[Items listed in a dataset]

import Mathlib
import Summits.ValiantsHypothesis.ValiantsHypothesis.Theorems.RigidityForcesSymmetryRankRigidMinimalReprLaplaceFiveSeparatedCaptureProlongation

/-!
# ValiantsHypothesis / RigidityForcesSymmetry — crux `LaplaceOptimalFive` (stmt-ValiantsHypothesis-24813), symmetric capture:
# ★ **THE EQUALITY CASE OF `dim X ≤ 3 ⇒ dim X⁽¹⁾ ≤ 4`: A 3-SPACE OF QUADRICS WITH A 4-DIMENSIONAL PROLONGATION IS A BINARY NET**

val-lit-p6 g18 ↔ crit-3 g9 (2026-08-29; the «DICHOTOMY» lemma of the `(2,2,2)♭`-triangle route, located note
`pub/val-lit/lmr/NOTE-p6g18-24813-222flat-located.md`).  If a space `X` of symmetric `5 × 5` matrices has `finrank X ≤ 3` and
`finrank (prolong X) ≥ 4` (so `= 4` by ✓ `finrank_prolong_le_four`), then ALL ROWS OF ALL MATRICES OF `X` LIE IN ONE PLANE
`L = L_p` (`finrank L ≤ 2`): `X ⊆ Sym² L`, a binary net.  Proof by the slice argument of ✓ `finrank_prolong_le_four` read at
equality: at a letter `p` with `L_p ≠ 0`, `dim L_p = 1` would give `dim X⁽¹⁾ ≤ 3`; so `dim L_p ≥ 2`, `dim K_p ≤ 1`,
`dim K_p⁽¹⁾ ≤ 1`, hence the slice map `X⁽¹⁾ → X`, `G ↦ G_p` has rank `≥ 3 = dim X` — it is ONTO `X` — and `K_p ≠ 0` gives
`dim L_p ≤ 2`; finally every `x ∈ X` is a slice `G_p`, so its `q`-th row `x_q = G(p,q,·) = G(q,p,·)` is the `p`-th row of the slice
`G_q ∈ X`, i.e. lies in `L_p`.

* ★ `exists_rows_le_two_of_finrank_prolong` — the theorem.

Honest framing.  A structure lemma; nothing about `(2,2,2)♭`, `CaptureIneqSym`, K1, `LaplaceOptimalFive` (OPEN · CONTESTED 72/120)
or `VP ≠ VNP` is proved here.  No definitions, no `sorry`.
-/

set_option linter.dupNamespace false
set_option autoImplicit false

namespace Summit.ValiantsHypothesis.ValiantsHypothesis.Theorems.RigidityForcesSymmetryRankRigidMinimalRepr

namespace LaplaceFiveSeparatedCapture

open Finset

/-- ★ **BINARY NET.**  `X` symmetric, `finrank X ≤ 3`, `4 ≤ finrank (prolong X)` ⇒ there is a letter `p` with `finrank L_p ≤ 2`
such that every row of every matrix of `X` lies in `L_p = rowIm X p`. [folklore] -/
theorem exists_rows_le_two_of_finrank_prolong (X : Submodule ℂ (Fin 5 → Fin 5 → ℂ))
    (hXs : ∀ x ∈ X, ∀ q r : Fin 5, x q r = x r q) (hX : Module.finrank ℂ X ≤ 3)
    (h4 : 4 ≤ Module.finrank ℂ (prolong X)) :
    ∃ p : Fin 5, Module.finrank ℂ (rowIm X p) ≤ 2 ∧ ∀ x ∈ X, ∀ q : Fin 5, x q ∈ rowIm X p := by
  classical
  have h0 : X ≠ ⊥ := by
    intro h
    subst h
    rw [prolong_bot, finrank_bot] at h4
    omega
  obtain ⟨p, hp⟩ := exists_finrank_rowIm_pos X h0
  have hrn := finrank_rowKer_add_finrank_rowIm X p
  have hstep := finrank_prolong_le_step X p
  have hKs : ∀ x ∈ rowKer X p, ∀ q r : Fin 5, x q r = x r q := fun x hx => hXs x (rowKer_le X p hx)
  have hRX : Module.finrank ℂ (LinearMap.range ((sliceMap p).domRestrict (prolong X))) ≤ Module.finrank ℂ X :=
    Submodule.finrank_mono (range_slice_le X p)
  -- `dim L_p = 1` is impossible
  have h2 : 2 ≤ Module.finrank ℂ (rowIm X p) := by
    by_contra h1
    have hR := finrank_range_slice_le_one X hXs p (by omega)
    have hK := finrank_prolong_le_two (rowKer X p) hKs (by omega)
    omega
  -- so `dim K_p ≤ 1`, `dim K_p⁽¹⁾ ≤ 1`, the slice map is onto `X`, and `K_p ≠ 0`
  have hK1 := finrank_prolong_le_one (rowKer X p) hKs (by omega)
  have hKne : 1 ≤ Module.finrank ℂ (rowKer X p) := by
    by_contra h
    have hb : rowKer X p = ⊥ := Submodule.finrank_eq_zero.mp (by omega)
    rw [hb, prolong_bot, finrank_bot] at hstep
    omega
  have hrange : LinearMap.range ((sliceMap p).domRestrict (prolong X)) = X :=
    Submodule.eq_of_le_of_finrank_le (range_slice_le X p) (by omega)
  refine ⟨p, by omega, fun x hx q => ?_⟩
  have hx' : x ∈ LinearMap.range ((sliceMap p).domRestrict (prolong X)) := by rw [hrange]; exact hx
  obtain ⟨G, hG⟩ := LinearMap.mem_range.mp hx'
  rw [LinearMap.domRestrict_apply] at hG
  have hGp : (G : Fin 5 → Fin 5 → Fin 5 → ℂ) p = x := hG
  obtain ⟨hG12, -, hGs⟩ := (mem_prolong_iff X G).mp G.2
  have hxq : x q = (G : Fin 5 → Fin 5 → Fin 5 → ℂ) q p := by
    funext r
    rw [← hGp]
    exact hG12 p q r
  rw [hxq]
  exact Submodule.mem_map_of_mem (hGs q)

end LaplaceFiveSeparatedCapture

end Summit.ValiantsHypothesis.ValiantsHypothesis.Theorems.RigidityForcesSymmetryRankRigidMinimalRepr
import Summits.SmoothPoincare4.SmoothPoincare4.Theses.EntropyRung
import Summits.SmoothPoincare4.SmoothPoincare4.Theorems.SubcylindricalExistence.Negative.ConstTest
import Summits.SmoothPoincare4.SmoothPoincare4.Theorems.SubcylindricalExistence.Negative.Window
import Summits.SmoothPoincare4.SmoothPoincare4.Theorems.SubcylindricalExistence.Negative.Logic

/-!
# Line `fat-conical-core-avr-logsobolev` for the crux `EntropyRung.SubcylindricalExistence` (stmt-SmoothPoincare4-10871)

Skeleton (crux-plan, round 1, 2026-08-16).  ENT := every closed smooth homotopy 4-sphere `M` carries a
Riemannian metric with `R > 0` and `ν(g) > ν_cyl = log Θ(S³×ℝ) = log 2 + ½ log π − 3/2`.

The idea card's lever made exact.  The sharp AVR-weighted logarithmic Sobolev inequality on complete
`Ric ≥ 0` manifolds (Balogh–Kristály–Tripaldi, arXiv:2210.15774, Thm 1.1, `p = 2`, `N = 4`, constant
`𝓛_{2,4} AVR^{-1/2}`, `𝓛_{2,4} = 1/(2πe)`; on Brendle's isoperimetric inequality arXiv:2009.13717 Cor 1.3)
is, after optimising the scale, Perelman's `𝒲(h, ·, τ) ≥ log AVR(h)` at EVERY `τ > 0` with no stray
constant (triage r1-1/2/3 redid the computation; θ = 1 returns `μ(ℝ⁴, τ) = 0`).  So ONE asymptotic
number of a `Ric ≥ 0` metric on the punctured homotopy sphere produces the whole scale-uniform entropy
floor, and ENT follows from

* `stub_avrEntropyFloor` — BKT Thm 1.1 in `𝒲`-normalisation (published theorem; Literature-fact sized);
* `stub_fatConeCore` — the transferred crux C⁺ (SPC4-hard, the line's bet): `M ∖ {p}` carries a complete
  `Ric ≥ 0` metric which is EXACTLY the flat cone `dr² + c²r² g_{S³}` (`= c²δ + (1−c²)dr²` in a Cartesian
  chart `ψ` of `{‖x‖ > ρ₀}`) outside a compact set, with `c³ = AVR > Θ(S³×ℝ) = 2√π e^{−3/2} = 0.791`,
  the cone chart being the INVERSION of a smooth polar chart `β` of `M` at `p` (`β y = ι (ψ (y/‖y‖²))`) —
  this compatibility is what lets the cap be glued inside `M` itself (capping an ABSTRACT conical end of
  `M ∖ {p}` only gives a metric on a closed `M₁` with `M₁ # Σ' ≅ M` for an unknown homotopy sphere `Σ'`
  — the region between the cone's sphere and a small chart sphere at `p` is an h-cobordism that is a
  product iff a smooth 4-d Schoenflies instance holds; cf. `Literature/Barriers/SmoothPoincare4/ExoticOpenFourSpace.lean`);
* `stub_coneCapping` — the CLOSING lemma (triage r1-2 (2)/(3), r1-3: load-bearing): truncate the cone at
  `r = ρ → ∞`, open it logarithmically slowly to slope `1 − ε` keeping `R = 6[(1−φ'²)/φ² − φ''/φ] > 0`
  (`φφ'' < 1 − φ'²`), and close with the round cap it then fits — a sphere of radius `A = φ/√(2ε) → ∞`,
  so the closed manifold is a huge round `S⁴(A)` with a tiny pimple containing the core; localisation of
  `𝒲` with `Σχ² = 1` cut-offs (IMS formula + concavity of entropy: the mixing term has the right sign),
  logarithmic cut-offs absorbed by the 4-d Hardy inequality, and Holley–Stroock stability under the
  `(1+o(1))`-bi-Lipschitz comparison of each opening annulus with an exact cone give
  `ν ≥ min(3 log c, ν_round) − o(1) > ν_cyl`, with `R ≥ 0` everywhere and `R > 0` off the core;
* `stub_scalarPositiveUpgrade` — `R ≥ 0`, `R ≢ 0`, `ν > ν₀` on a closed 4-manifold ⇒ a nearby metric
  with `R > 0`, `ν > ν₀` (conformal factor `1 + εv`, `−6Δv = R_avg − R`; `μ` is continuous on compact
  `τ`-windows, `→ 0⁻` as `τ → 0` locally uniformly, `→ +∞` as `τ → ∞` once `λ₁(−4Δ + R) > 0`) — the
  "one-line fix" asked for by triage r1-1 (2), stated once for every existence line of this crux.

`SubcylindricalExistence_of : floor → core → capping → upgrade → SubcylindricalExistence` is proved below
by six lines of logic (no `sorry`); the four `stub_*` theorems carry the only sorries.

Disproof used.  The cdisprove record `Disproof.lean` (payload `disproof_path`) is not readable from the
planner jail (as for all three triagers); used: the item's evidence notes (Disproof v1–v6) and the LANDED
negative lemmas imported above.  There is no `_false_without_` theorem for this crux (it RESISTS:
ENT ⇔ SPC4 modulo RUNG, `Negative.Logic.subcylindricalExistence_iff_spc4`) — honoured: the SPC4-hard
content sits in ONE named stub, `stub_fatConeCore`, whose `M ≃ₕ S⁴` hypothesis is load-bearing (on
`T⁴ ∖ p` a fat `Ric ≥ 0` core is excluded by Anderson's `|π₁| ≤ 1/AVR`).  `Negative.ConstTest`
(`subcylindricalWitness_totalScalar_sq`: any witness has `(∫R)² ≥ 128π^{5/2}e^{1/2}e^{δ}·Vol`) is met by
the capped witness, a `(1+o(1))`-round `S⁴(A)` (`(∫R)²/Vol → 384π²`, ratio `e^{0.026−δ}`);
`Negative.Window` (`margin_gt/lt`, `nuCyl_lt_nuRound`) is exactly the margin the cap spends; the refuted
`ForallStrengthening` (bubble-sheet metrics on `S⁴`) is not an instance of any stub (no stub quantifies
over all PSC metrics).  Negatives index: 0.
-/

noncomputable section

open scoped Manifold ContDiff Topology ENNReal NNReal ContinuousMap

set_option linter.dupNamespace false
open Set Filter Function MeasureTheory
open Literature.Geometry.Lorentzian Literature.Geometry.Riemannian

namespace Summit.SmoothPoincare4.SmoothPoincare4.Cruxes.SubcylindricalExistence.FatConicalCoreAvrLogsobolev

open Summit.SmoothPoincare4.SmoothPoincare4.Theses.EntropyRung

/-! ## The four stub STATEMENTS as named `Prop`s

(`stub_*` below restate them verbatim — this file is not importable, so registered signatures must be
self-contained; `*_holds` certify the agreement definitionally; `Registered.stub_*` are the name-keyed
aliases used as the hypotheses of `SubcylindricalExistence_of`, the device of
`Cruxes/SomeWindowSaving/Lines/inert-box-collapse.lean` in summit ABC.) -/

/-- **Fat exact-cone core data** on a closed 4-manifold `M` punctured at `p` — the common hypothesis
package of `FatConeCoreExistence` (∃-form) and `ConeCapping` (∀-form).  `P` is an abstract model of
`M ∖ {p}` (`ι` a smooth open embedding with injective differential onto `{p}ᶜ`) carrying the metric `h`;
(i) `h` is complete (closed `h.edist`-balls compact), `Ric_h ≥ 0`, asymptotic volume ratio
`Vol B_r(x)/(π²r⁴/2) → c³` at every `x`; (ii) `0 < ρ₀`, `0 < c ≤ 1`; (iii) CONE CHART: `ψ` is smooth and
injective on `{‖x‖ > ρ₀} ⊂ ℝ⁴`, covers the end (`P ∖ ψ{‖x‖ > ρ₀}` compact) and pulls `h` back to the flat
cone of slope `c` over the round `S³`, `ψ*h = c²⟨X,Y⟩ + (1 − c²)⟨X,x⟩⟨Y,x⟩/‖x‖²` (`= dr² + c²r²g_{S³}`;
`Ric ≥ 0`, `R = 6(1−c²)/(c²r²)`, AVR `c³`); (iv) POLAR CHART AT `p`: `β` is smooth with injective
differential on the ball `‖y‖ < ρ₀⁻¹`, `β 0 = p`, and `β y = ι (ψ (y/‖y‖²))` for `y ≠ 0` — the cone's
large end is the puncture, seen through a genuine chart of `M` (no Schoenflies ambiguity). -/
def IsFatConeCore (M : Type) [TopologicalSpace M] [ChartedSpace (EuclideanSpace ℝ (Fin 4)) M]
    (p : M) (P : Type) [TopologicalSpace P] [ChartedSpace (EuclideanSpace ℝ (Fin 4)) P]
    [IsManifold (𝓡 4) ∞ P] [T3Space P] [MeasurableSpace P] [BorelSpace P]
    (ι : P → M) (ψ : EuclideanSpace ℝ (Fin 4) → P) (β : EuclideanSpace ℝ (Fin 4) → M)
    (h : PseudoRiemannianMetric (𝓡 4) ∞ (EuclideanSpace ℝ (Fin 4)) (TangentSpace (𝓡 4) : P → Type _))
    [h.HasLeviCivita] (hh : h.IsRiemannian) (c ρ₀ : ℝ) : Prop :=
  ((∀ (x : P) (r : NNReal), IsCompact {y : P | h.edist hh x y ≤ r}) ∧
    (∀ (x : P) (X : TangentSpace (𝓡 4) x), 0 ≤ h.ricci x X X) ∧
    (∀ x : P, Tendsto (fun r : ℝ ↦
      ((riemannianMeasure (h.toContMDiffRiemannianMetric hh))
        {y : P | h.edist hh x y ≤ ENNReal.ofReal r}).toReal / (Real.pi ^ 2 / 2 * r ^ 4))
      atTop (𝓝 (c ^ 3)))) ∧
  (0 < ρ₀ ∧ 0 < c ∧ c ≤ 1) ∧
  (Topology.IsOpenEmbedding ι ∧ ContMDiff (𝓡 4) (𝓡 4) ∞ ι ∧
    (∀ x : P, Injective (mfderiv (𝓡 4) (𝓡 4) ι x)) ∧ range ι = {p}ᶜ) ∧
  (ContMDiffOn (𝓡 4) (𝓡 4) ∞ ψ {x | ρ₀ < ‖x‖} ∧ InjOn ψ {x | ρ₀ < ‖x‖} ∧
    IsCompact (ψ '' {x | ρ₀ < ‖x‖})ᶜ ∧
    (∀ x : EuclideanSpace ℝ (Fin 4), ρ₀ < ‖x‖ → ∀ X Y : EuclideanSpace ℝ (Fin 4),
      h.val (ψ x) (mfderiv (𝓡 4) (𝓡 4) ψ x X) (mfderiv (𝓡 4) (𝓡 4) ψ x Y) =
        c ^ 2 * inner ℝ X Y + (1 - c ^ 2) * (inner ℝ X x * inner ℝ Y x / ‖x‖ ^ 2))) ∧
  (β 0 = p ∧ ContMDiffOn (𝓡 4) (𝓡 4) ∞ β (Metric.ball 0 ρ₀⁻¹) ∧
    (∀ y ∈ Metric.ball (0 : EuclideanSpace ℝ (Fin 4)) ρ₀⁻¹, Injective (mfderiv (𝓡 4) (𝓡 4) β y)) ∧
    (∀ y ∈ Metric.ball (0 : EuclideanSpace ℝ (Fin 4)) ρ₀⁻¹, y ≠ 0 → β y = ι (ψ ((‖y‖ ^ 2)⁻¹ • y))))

→ **What you are asked to do**: What this exercise asks for is every line of the data above with the word "asymptotic".

→ **Answer area**:
constant (triage r1-1/2/3 redid the computation; θ = 1 returns `μ(ℝ⁴, τ) = 0`).  So ONE asymptotic
(i) `h` is complete (closed `h.edist`-balls compact), `Ric_h ≥ 0`, asymptotic volume ratio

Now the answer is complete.